Starting to write out loud
Hi there
I write using the second person because I write with my heart in my hand: July 20th, 2023 is the day I declared my independence.
Whenever I talk about my career I always start by saying that my dream as a teenager was to be a music radio DJ and that thanks to luck, fate, but above all thanks to my intensity with the subject: I fulfilled it. I was a reporter and then I was a music programmer; announcer and then content producer; Community Manager and then Public Relations Manager. In the last few years, I started as an editorial assistant and became a podcast producer/author/editor/instructor (and more). I didn't stop there. I have mentored more than ten Latam creators in their first podcast and I have been a panelist in more than six podcast festivals in seven countries. For some people, I am a leader and reference in Spanish-language audio storytelling and that is a mission that I receive with the greatest nobility. When they say that dreams take you far, I say that I am proof of that. But as my partner says:
"Motivation helps you take the first step but discipline is what makes you achieve things”.
Carajo, it has been so hard. Three days ago, sitting on my couch at home, I was staring at a palm tree, stiff under the heat of summer. I stood up and said out loud "I haven't stopped working since I graduated!". It’s been seven years of working full-time, feels like an infinity, especially because for the last month, I've been on hiatus. While working I have gone through all emotional, physical, and mental states, and as exhausting as it feels at the moment, one thing is certain: from day one until today I feel fortunate to have worked on what I love to do. I did for others what I dreamed of doing for myself, I was fortunate to have very talented people around me and we did amazing things together (podcasts, events, surveys... stories!). I founded the first Colombian podcast producer meetup: El Café Podcastero, and organized nine meetings that have been some of the happiest moments of my life. I dreamed and I gave a first push to others who dreamed around me. It has been a wonderful journey and I have come to peace with the reality that some cycles have to end, but I can create a new beginning: I have decided to do for me all the good and incredible things I have done for others.
Welcome to my place for writing.
This is the place to explore in private the things that I’m known for in public: script writing, creativity, audio, and inspiration. Each week I'm going to write out loud (Escribir en voz alta). I'm going to share stories I've written, analyses I've done of the podcast industry and thousands of things that keep me inspired, but above all one thing: I want to share with you my journey to creative and artistic independence where I'm going to be the best audio storyteller I can be, a dream I've been working towards for years.

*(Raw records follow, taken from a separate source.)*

import Summits.QuantumFields.YangMills.Theses.PoincareLipschitz
import Literature.MathematicalPhysics.QuantumFieldTheory.Balaban1983to89.T4AxialGaugeSmallField
import HarnessLib

/-!
# LINE 29 «CombPeierls» — SKELETON v1: the BOUNDED-BOX rung of K1′ `MesoscopicConcentrationL` WITHOUT conditioning on the exterior

Cell `ym3-torus` (YM ladder rung R3 = continuum SU(2) Yang–Mills on T³ — a RUNG, NOT d = 4, NOT infinite volume, NOT a mass gap, NOT Clay).
Ideator seat `ym-r3-idea-2` g16, lens «nearmiss».  Crux of record `UnitScaleTilt.HistoryTailL` (stmt-QuantumFields-19936, the seat's write slot); this
line's CONCLUSION BY NAME is `PoincareLipschitz.MesoscopicConcentrationL` (stmt-QuantumFields-23532, K1′ of route PoincareLipschitz, rank 2, NO workfiles
so far), reached as
  three CombPeierls stubs ⟹ the crux ON BOUNDED BOXES `n ≤ 17·L³` (= LINE 23's BC5 plan-only first rung `stub_boundedBoxConcentration`, here DECOMPOSED)
  and, with LINE 23's hardest stub `stub_mesoscopicBoxConcentration` (boxes `17·L³ < n ≤ β_K`; organ-adjacent; imported VERBATIM as the residual) ⟹ the crux.

THE NEAR-MISS.  LINE 23's plan for the bounded-box rung (card `Lines/poincare-lipschitz.md`): condition on the exterior of the box, axial gauge, uniform
convexity of `β_K·S_box` near its minimiser, Bakry–Émery on `SU(2)^bonds` (Ric > 0), conditional LSI, Herbst.  Its MEASURED DEFICIT (this seat, NOTES
«ConvexCore»): the conditional Gaussian concentration is fine, but the crux centres at the GLOBAL mean `∫f`, and the exterior-induced shift of the conditional
mean `E[f | ext] − ∫f` is controlled at the Gaussian scale `nΛ/√β_K` only by a GLOBAL weak-coupling regularity statement (massless exterior influence;
LINE 23's own «rough exteriors» worry) — organ-adjacent.  THE SINGLE INPUT TO IMPROVE: DO NOT CONDITION.  For a bounded box every gauge-invariant box-local
Λ-Lipschitz `f` is, deterministically, within `Λ·4n³·δ` of the constant `f(𝟙)` whenever all box plaquettes are `δ`-small (complete axial gauge on the box's
comb tree: ✓`T4AxialGaugeSmallField.dist1_gaugeAct_axialGauge_le_uniform`; `stub_axialCombTransfer`), so the tail of `f − ∫f` is the tail of the LARGEST BOX
PLAQUETTE (union bound + centring at `f(𝟙)`: `stub_boxTailBookkeeping`), and the one measure-side input is a β-UNIFORM single-plaquette sub-Gaussian tail
`μ_K{s ≤ dist₁(U(∂p))} ≤ C₀·e^{−κ₀β_K s²}` with first moment `≤ K₁/√β_K` (`stub_uniformPlaquetteTail`).  The tree HAS the chessboard tail with the entropy
prefactor `√β^{9}` (✓`T3FinestHeightTail.gibbsMeasure_real_dist1_ge_le`, FILS + link ball); β-UNIFORMITY (no prefactor) is this line's NEW INPUT and is
NECESSARY (a `log β_K` in the centring radius is incompatible with the crux's β-independent `Cc`): it follows from the chessboard estimate once the
constrained partition function keeps its Gaussian factor, i.e. from the TWO-SIDED TREE-GAUGE FREE-ENERGY BOUND `log Z(β) = −(3/2)·(#cotree bonds − 3)·log β
+ O(N³)` (upper: shelling of the cotree bonds by coordinate plaquettes + Haar invariance; lower: the `β^{−1/2}`-ball in tree gauge with the three torus
holonomies free) — so `Z(β/2)/Z(β) = e^{O(N³)}` and the `N³`-th root is β-free.  For bounded boxes all `n`-dependence (`n⁴`, `(n+1)¹⁰`) is absorbed into
`Cc(L), cc(L)`; the composition below is elementary real arithmetic (two r-regimes; `β_K ≥ n ≥ 1` from the crux's own hypothesis).

HONEST SCOPE.  The mechanism covers ONLY bounded boxes (`n ≤ 17·L³`, LINE 23's rung); boxes `17·L³ < n ≤ β_K` are the residual stub = LINE 23's hardest,
organ-adjacent stub, imported verbatim (shared signature) and NOT claimed.  No summit, rung, crux or stub is proved here; five… no: FOUR sorries, all in
`stub_*`.  Stubs are stated over Literature/Theses/Mathlib declarations only.

REGISTRATION.  Written to `Cruxes/HistoryTailL/Lines/comb_peierls.lean` (write slot of 19936); registered `--crux stmt-QuantumFields-23532` (free slot; NEVER
on 19936 = LINE 24 / 23133 = LINE 27 / 23083 = LINE 28 / 25567 / 23533).
-/

open scoped BigOperators
open MeasureTheory
open Literature.MathematicalPhysics.QuantumFieldTheory.Balaban1983to89
open Literature.MathematicalPhysics.QuantumFieldTheory.Balaban1983to89.T3ContinuumYM3Torus
open Literature.MathematicalPhysics.QuantumFieldTheory.Balaban1983to89.T3UnitScaleTilt
open Literature.MathematicalPhysics.QuantumFieldTheory.Balaban1983to89.T3UnitLawDensityEML (ℰp)
open Literature.MathematicalPhysics.QuantumFieldTheory.Balaban1983to89.T4AxialGaugeSmallField (boxPlaqs castSite axialGauge)

namespace Summit.QuantumFields.YangMills.Cruxes.HistoryTailL.CombPeierls

/-! ## §1 The three CombPeierls stubs (the line's mechanism) -/

/-- **stub_uniformPlaquetteTail (M, HARDEST of the mechanism; the NEW input).**  β-UNIFORM single-plaquette sub-Gaussian tail and first moment under the
level-K unit-lattice Wilson Gibbs measure `gibbsK`: for each `L` there are `C₀ ≥ 0`, `κ₀ > 0`, `K₁ ≥ 0`, `γ₁ ∈ (0,1]` with
`μ_K{s ≤ dist₁(U(∂p))} ≤ C₀·exp(−κ₀·β_K·s²)` for all `s ≥ 0` and `∫ dist₁(U(∂p)) dμ_K ≤ K₁/√β_K`, for every family (`F.L = L`), `0 < γ ≤ γ₁`, level `K`
and plaquette `p` — NO power of `β_K` in front.  MECHANISM: chessboard (✓`T3FinestHeightTail.gibbsMeasure_real_dist1_ge_le` carries `√β^{9}`) with the
Gaussian factor KEPT in the constrained partition function: `Z_A ≤ e^{−(β/2)c s²·N_A}·Z(β/2)` and the two-sided tree-gauge free-energy bound
`|log Z(β) + (3/2)(#cotree − 3) log β| ≤ C·N³` (shelling upper bound, tree-gauge small-ball lower bound with free holonomies) ⇒ `Z(β/2)/Z(β) ≤ e^{C'N³}`,
`N_A = N³` ⇒ β-free constant; the first moment by the layer-cake formula.  WHY IT MIGHT FAIL: the O(N³) constant of the LOWER free-energy bound must be
β-uniform on the EVEN torus `(2L^{m+K})³` including the seam plaquettes next to the three free holonomies (conjugation keeps them small — to be checked in
the kernel); RP-compatibility of the plaquette event on the even torus is the tree's (`WilsonPlaquetteChessboardTail`).  SIZE M.
Sources: Fröhlich–Israel–Lieb–Simon CMP 62 (1978) Thm 4.1/§4; [Balaban1985UV3] (11) p.258, (71) p.273; L. Gross CMP 92 (1983) Thm 3.6 (abelian shape). -/
theorem stub_uniformPlaquetteTail :
    ∀ (L : ℕ), ∃ (C₀ κ₀ K₁ : ℝ), 0 ≤ C₀ ∧ 0 < κ₀ ∧ 0 ≤ K₁ ∧ ∃ γ₁ : ℝ, 0 < γ₁ ∧ γ₁ ≤ 1 ∧
      ∀ (F : T3Family) (γ : ℝ), F.L = L → 0 < γ → γ ≤ γ₁ → ∀ (K : ℕ) (p : Plaq (F.P K) 0),
        (∀ s : ℝ, 0 ≤ s →
          (gibbsK F ℰp γ K).real {U | s ≤ GaugeGroup.dist1 (GaugeField.plaqHol U p)}
            ≤ C₀ * Real.exp (-(κ₀ * (F.scheme ℰp γ).β K * s ^ 2))) ∧
        ∫ U, GaugeGroup.dist1 (GaugeField.plaqHol U p) ∂(gibbsK F ℰp γ K) ≤ K₁ / Real.sqrt ((F.scheme ℰp γ).β K) := by
  sorry

/-- **stub_axialCombTransfer (S–M, deterministic comb geometry).**  For a box of side `n` at `x₀` (`1 ≤ n`, `2n ≤ sitesPerDir`, so no wrap-around), a
GAUGE-INVARIANT, BOX-LOCAL (depends only on bonds with both ends in the box), Λ-link-Lipschitz `f`: (i) the box has at most `3(n+1)³` plaquettes
(`boxPlaqs lo hi`, `lo = x₀`, `hi = x₀ + (n−1)` in integer coordinates); (ii) if every box plaquette is `δ`-small then `|f(U) − f(𝟙)| ≤ Λ·4n³·δ`.
MECHANISM: `f(U) = f(U^g)` for the complete axial gauge `g = axialGauge U lo hi` (gauge invariance); box-locality replaces `U^g` by the field equal to `U^g` on
box bonds and `1` elsewhere; ✓`dist1_gaugeAct_axialGauge_le_uniform` bounds each box bond of `U^g` by `(d−1)(n−1)δ = 2(n−1)δ`; at most `3n³` box bonds ⇒
`Λ·√(3n³)·2(n−1)δ ≤ Λ·4n³·δ`.  WHY IT MIGHT FAIL: only bookkeeping — the ZMod box `(b.src k − x₀ k).val < n` must be matched with `boxBonds lo hi`
(needs `n < sitesPerDir`, given by `2n ≤ sitesPerDir`, `1 ≤ n`).  SIZE S–M.
Sources: ✓`T4AxialGaugeSmallField` §2 [folklore, Creutz «Quarks, gluons and lattices» ch. 9 (maximal-tree gauge)]; ✓`UnitScaleGibbsBoxPeierlsPolynomial.card_filter_mem_boxPlaqs_le` (count). -/
theorem stub_axialCombTransfer :
    ∀ (F : T3Family) (K n : ℕ) (x₀ : Site (F.P K) 0)
      (f : GaugeField (F.P K) 0 (Matrix.specialUnitaryGroup (Fin 2) ℂ) → ℝ) (Λ : ℝ), 0 ≤ Λ → 1 ≤ n → 2 * n ≤ (F.P K).sitesPerDir 0 →
      GaugeField.GaugeInvariant f →
      (∀ U U' : GaugeField (F.P K) 0 (Matrix.specialUnitaryGroup (Fin 2) ℂ),
        (∀ b : PBond (F.P K) 0, (∀ k, (b.src k - x₀ k).val < n) → (∀ k, (b.tgt k - x₀ k).val < n) → U b = U' b) → f U = f U') →
      (∀ U U' : GaugeField (F.P K) 0 (Matrix.specialUnitaryGroup (Fin 2) ℂ),
        |f U - f U'| ≤ Λ * Real.sqrt (∑ b : PBond (F.P K) 0, GaugeGroup.dist1 (U b * (U' b)⁻¹) ^ 2)) →
      ((boxPlaqs (P := F.P K) (j := 0) (fun k => ((x₀ k).val : ℤ)) (fun k => ((x₀ k).val : ℤ) + ((n : ℤ) - 1))).ncard : ℝ)
          ≤ 3 * ((n : ℝ) + 1) ^ 3 ∧
      ∀ (U : GaugeField (F.P K) 0 (Matrix.specialUnitaryGroup (Fin 2) ℂ)) (δ : ℝ), 0 < δ →
        PlaqSmallOn (boxPlaqs (fun k => ((x₀ k).val : ℤ)) (fun k => ((x₀ k).val : ℤ) + ((n : ℤ) - 1))) δ U →
        |f U - f (fun _ => 1)| ≤ Λ * (4 * (n : ℝ) ^ 3) * δ := by
  sorry

/-- **stub_boxTailBookkeeping (M, pure measure theory; no physics).**  Under `μ_K = gibbsK` (a probability measure): if a measurable `g` is pinned to a
constant `g₁` by the plaquettes of a set `S` — `|g(U) − g₁| ≤ M·δ` whenever all `p ∈ S` are `δ`-small — and every `p ∈ S` has the sub-Gaussian tail
`μ_K{s ≤ dist₁(U(∂p))} ≤ C₀e^{−κs²}` and first moment `≤ m₁`, then for `r ≥ 2·M·NS·m₁` (`NS ≥ #S`), `r > 0`:
`μ_K{r ≤ g − ∫g} ≤ NS·C₀·exp(−κ(r/(2M))²)`.  MECHANISM: centring `|∫g − g₁| ≤ ∫|g − g₁| ≤ M·Σ_{p∈S}∫dist₁ ≤ M·NS·m₁` (g bounded ⇒ integrable); on
`{r ≤ g − ∫g}` some `p ∈ S` has `dist₁ ≥ r/(2M)` (else `PlaqSmallOn S δ` for some `δ < r/(2M)`); union bound (`measureReal_biUnion_finset_le`).
WHY IT MIGHT FAIL: only bookkeeping (integrability of `g` from the pinning bound and `dist₁ ≤ 2`).  SIZE M.
Sources: Mathlib `MeasureTheory.measureReal_biUnion_finset_le`, `MeasureTheory.integral_mono`; Ledoux, «The concentration of measure phenomenon» (2001) §1.1 (union/centring bookkeeping). -/
theorem stub_boxTailBookkeeping :
    ∀ (F : T3Family) (γ : ℝ), 0 < γ → ∀ (K : ℕ) (S : Set (Plaq (F.P K) 0)) (NS : ℝ)
      (g : GaugeField (F.P K) 0 (Matrix.specialUnitaryGroup (Fin 2) ℂ) → ℝ) (g₁ M C₀ κ m₁ : ℝ),
      Measurable g → 0 < M → 0 ≤ C₀ → 0 < κ → 0 ≤ m₁ → (S.ncard : ℝ) ≤ NS →
      (∀ (U : GaugeField (F.P K) 0 (Matrix.specialUnitaryGroup (Fin 2) ℂ)) (δ : ℝ), 0 < δ → PlaqSmallOn S δ U → |g U - g₁| ≤ M * δ) →
      (∀ p ∈ S, ∀ s : ℝ, 0 ≤ s →
        (gibbsK F ℰp γ K).real {U | s ≤ GaugeGroup.dist1 (GaugeField.plaqHol U p)} ≤ C₀ * Real.exp (-(κ * s ^ 2))) →
      (∀ p ∈ S, ∫ U, GaugeGroup.dist1 (GaugeField.plaqHol U p) ∂(gibbsK F ℰp γ K) ≤ m₁) →
      ∀ r : ℝ, 0 < r → 2 * (M * NS * m₁) ≤ r →
        (gibbsK F ℰp γ K).real {U | r ≤ g U - ∫ V, g V ∂(gibbsK F ℰp γ K)} ≤ NS * C₀ * Real.exp (-(κ * (r / (2 * M)) ^ 2)) := by
  sorry
import Mathlib.Analysis.Calculus.ImplicitContDiff
import Mathlib.Analysis.Calculus.Deriv.Pow
import Mathlib.Analysis.Calculus.Deriv.Mul
import Mathlib.Analysis.Calculus.ContDiff.RCLike
import Mathlib.Analysis.Complex.Basic
import HarnessLib

/-!
# A SIMPLE root of a monic cubic is a smooth function of the coefficients (Ahlfors, *Complex Analysis*, Ch. 8 §2; folklore — implicit function theorem)

Topic `Analysis/Calculus`; namespace `Literature.Analysis.Calculus`.  THEOREMS ONLY (no `def`, no instance, no notation, no axiom, no named fact, no `sorry`); Mathlib-only.
Cell `pub/hodgecm-mathlib`, crux H413 (`stmt-HodgeConjecture-24833`), line LH2 (closer stub `stub_N8`), N8-INNER road, brick (7) «(Σ-REG-G)» (owner LH3-p04 (g7)): the analytic engine
of file F3 `…ClassMapSectionG` (the smooth local SECTION of the class map of the `G′`-charts at a regular point: at a compact place the three eigen-angles, at a split place
`(x, φ, θ)`, as smooth functions of the elementary symmetric functions `(σ₁, σ₂, σ₃)`) — the cubic twin of ★ `exists_contDiffOn_quadraticRoot_near` (`SimpleRootBranch`, the `H`-side
engine).  Author F0P3a-p04 (g27).  Count-neutral.

THE MATHEMATICS.  `P(σ, z) = z³ − σ₁z² + σ₂z − σ₃` is a polynomial map `(ℂ × ℂ × ℂ) × ℂ → ℂ`, hence `C^ω` over `ℂ`; at a SIMPLE root `z₀` of `P(σ⁰, ·)` (`∂_z P = 3z₀² − 2σ⁰₁z₀ + σ⁰₂ ≠ 0`)
the partial derivative in `z` is an invertible `ℂ`-linear map `ℂ → ℂ`, so Mathlib's implicit function theorem (`ContDiffAt.implicitFunction`, `contDiffAt_implicitFunction`,
`eventually_apply_implicitFunction`) gives a `C^ω` germ `r` with `r σ⁰ = z₀` and `P(σ, r σ) = 0` near `σ⁰`; a `C^ω` germ is `C^ω` on a neighbourhood (`ContDiffAt.eventually`), and
real-`C^∞` follows by restriction of scalars.
* §1 `hasDerivAt_cubic` (the `z`-derivative), `isInvertible_of_apply_one_ne_zero_complex` (a non-zero `ℂ`-linear endomorphism of `ℂ` is invertible, via
  `ContinuousLinearEquiv.unitsEquivAut`; the `ℝ`-twin is ★ `ParametricCrossingTime.isInvertible_of_apply_one_ne_zero`), the partial derivative of `P` along `inr`.
* §2 **`exists_contDiffOn_cubicRoot_near`**: `∃ U` open `∋ σ⁰`, `∃ r`, `ContDiffOn ℝ ∞ r U ∧ r σ⁰ = z₀ ∧ ∀ σ ∈ U, (r σ)³ − σ₁(r σ)² + σ₂(r σ) − σ₃ = 0` — same shape as ★
  `exists_contDiffOn_quadraticRoot_near`.
HONEST LABEL: calculus plumbing; HC_CM is proved only modulo the 7 printed citations (2 remaining: hLiu418 = stmt-HodgeConjecture-24832, h413 = stmt-HodgeConjecture-24833) until rung 0 closes.

## References
* [Ahlfors1979] L. V. Ahlfors, *Complex Analysis*, 3rd ed. (1979), Ch. 8 §2 (simple roots depend analytically on the coefficients).
-/

set_option autoImplicit false

noncomputable section

open Set Topology Filter
open scoped ContDiff

namespace Literature.Analysis.Calculus

/-! ## §1 The cubic as an implicit equation -/

/-- **A non-zero `ℂ`-linear endomorphism of `ℂ` is invertible** (it is multiplication by its value at `1`, a unit; `ContinuousLinearEquiv.unitsEquivAut`). [cite: Ahlfors1979, Ch. 8 §2] -/
theorem isInvertible_of_apply_one_ne_zero_complex (T : ℂ →L[ℂ] ℂ) (hT : T 1 ≠ 0) : T.IsInvertible := by
  refine ⟨ContinuousLinearEquiv.unitsEquivAut ℂ (Units.mk0 (T 1) hT), ?_⟩
  ext
  rw [ContinuousLinearEquiv.coe_coe, ContinuousLinearEquiv.unitsEquivAut_apply, Units.val_mk0, one_mul]

/-- The cubic `P(σ, z) = z³ − σ₁z² + σ₂z − σ₃` is `C^ω` on `(ℂ × ℂ × ℂ) × ℂ` (a polynomial map). [cite: Ahlfors1979, Ch. 8 §2] -/
theorem contDiff_cubicEquation :
    ContDiff ℂ ω fun p : (ℂ × ℂ × ℂ) × ℂ => p.2 ^ 3 - p.1.1 * p.2 ^ 2 + p.1.2.1 * p.2 - p.1.2.2 := by
  have h2 : ContDiff ℂ ω fun p : (ℂ × ℂ × ℂ) × ℂ => p.2 := contDiff_snd
  have h11 : ContDiff ℂ ω fun p : (ℂ × ℂ × ℂ) × ℂ => p.1.1 := contDiff_fst.comp contDiff_fst
  have h121 : ContDiff ℂ ω fun p : (ℂ × ℂ × ℂ) × ℂ => p.1.2.1 := contDiff_fst.comp (contDiff_snd.comp contDiff_fst)
  have h122 : ContDiff ℂ ω fun p : (ℂ × ℂ × ℂ) × ℂ => p.1.2.2 := contDiff_snd.comp (contDiff_snd.comp contDiff_fst)
  exact (((h2.pow 3).sub (h11.mul (h2.pow 2))).add (h121.mul h2)).sub h122

/-- **The `z`-derivative of the cubic**: `d/dz (z³ − σ₁z² + σ₂z − σ₃) = 3z² − 2σ₁z + σ₂`. [cite: Ahlfors1979, Ch. 8 §2] -/
theorem hasDerivAt_cubic (σ : ℂ × ℂ × ℂ) (z : ℂ) :
    HasDerivAt (fun z : ℂ => z ^ 3 - σ.1 * z ^ 2 + σ.2.1 * z - σ.2.2) (3 * z ^ 2 - 2 * σ.1 * z + σ.2.1) z := by
  have h3 := hasDerivAt_pow 3 z
  have h2 := (hasDerivAt_pow 2 z).const_mul σ.1
  have h1 := (hasDerivAt_id' z).const_mul σ.2.1
  have h := ((h3.sub h2).add h1).sub_const σ.2.2
  refine h.congr_deriv ?_
  push_cast
  ring

/-- **The partial derivative of `P` along the `z`-slot is multiplication by `3z² − 2σ₁z + σ₂`**: `(fderiv P (σ, z) ∘ inr) 1 = 3z² − 2σ₁z + σ₂` (chain rule through `w ↦ (σ, w)`,
whose derivative is `inr`). [cite: Ahlfors1979, Ch. 8 §2] -/
theorem fderiv_cubicEquation_comp_inr_apply_one (σ : ℂ × ℂ × ℂ) (z : ℂ) :
    (fderiv ℂ (fun p : (ℂ × ℂ × ℂ) × ℂ => p.2 ^ 3 - p.1.1 * p.2 ^ 2 + p.1.2.1 * p.2 - p.1.2.2) (σ, z) ∘L ContinuousLinearMap.inr ℂ (ℂ × ℂ × ℂ) ℂ) 1 =
      3 * z ^ 2 - 2 * σ.1 * z + σ.2.1 := by
  -- the slice `w ↦ P (σ, w)` has derivative `fderiv P (σ, z) ∘ inr` (chain rule), and also `3z² − 2σ₁z + σ₂` (`hasDerivAt_cubic`)
  have hP : DifferentiableAt ℂ (fun p : (ℂ × ℂ × ℂ) × ℂ => p.2 ^ 3 - p.1.1 * p.2 ^ 2 + p.1.2.1 * p.2 - p.1.2.2) (σ, z) :=
    contDiff_cubicEquation.contDiffAt.differentiableAt (by simp)
  have hslice : HasFDerivAt (fun w : ℂ => (σ, w)) (ContinuousLinearMap.inr ℂ (ℂ × ℂ × ℂ) ℂ) z := hasFDerivAt_prodMk_right σ z
  have hcomp : HasFDerivAt (fun w : ℂ => w ^ 3 - σ.1 * w ^ 2 + σ.2.1 * w - σ.2.2)
      (fderiv ℂ (fun p : (ℂ × ℂ × ℂ) × ℂ => p.2 ^ 3 - p.1.1 * p.2 ^ 2 + p.1.2.1 * p.2 - p.1.2.2) (σ, z) ∘L ContinuousLinearMap.inr ℂ (ℂ × ℂ × ℂ) ℂ) z :=
    hP.hasFDerivAt.comp z hslice
  have hderiv : HasDerivAt (fun w : ℂ => w ^ 3 - σ.1 * w ^ 2 + σ.2.1 * w - σ.2.2)
      ((fderiv ℂ (fun p : (ℂ × ℂ × ℂ) × ℂ => p.2 ^ 3 - p.1.1 * p.2 ^ 2 + p.1.2.1 * p.2 - p.1.2.2) (σ, z) ∘L ContinuousLinearMap.inr ℂ (ℂ × ℂ × ℂ) ℂ) 1) z := by
    have h := hcomp.hasDerivAt
    simpa using h
  exact hderiv.unique (hasDerivAt_cubic σ z)

/-- **At a SIMPLE root the `z`-partial of `P` is invertible.** [cite: Ahlfors1979, Ch. 8 §2] -/
theorem isInvertible_fderiv_cubicEquation_comp_inr {σ : ℂ × ℂ × ℂ} {z : ℂ} (hsimple : 3 * z ^ 2 - 2 * σ.1 * z + σ.2.1 ≠ 0) :
    (fderiv ℂ (fun p : (ℂ × ℂ × ℂ) × ℂ => p.2 ^ 3 - p.1.1 * p.2 ^ 2 + p.1.2.1 * p.2 - p.1.2.2) (σ, z) ∘L ContinuousLinearMap.inr ℂ (ℂ × ℂ × ℂ) ℂ).IsInvertible :=
  isInvertible_of_apply_one_ne_zero_complex _ (by rw [fderiv_cubicEquation_comp_inr_apply_one]; exact hsimple)

/-! ## §2 The smooth simple-root branch -/

/-- **A SIMPLE ROOT OF A MONIC CUBIC IS A SMOOTH FUNCTION OF THE COEFFICIENTS.**  If `z₀³ − σ⁰₁z₀² + σ⁰₂z₀ − σ⁰₃ = 0` and `3z₀² − 2σ⁰₁z₀ + σ⁰₂ ≠ 0`, there are an open `U ∋ σ⁰` and
`r : ℂ × ℂ × ℂ → ℂ`, `C^∞` (real sense) on `U`, with `r σ⁰ = z₀` and `(r σ)³ − σ₁(r σ)² + σ₂(r σ) − σ₃ = 0` for all `σ ∈ U` (implicit function theorem over `ℂ`, class `C^ω`; Mathlib
`ContDiffAt.implicitFunction`).  The cubic twin of ★ `exists_contDiffOn_quadraticRoot_near`. [cite: Ahlfors1979, Ch. 8 §2] -/
theorem exists_contDiffOn_cubicRoot_near {σ₀ : ℂ × ℂ × ℂ} {z₀ : ℂ} (hroot : z₀ ^ 3 - σ₀.1 * z₀ ^ 2 + σ₀.2.1 * z₀ - σ₀.2.2 = 0)
    (hsimple : 3 * z₀ ^ 2 - 2 * σ₀.1 * z₀ + σ₀.2.1 ≠ 0) :
    ∃ U : Set (ℂ × ℂ × ℂ), IsOpen U ∧ σ₀ ∈ U ∧ ∃ r : ℂ × ℂ × ℂ → ℂ, ContDiffOn ℝ ∞ r U ∧ r σ₀ = z₀ ∧
      ∀ σ ∈ U, r σ ^ 3 - σ.1 * r σ ^ 2 + σ.2.1 * r σ - σ.2.2 = 0 := by
  -- the implicit function of `P` at `(σ₀, z₀)`, class `C^ω` over `ℂ`
  have cdf : ContDiffAt ℂ ω (fun p : (ℂ × ℂ × ℂ) × ℂ => p.2 ^ 3 - p.1.1 * p.2 ^ 2 + p.1.2.1 * p.2 - p.1.2.2) (σ₀, z₀) := contDiff_cubicEquation.contDiffAt
  have pn : (ω : WithTop ℕ∞) ≠ 0 := by simp
  have if₂ := isInvertible_fderiv_cubicEquation_comp_inr (σ := σ₀) (z := z₀) hsimple
  set r := cdf.implicitFunction pn if₂ with hr
  have hr0 : r σ₀ = z₀ := cdf.implicitFunction_apply_self pn if₂
  have hreq : ∀ᶠ σ in 𝓝 σ₀, r σ ^ 3 - σ.1 * r σ ^ 2 + σ.2.1 * r σ - σ.2.2 = 0 := by
    filter_upwards [cdf.eventually_apply_implicitFunction pn if₂] with σ hσ
    have h' : r σ ^ 3 - σ.1 * r σ ^ 2 + σ.2.1 * r σ - σ.2.2 = z₀ ^ 3 - σ₀.1 * z₀ ^ 2 + σ₀.2.1 * z₀ - σ₀.2.2 := hσ
    rw [h', hroot]
  have hsmooth : ∀ᶠ σ in 𝓝 σ₀, ContDiffAt ℂ ω r σ := (cdf.contDiffAt_implicitFunction pn if₂).eventually (by simp)
  -- an open neighbourhood on which both hold
  obtain ⟨U, hU, hUo, hσ₀U⟩ := mem_nhds_iff.1 (Filter.inter_mem hreq hsmooth)
  refine ⟨U, hUo, hσ₀U, r, fun σ hσ => ?_, hr0, fun σ hσ => (hU hσ).1⟩
  have hω : ContDiffAt ℂ ω r σ := (hU hσ).2
  exact ((hω.of_le le_top).restrict_scalars ℝ).contDiffWithinAt

end Literature.Analysis.Calculus

end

And when I say this I also mean: I want to find my way to be creative and have a fulfilling life at the same time. The relationship between creativity and productivity is something I've been thinking a lot about and I want to talk a little more about it in the next installment. As Gustavo Cerati said, siempre es hoy, so today I start this journey. Independent but not alone. I refuse to think that a creative career has to be seen as that myth of the tormented genius who creates and suffers. I consider myself a learner, and I want to learn in a cluster. Create and dream as this continuous flow in which we make things that are bigger than ourselves. Today I renounce to “the absolutely perfect”. I renounce to stop thinking about what I can or cannot create. In every happy moment, to every person I shook hands with, I always felt like saying "Give me a few minutes alone and I can show you everything I want to say". Well, the time came to prove it.
From today I focus on me because I realized that I deserve it.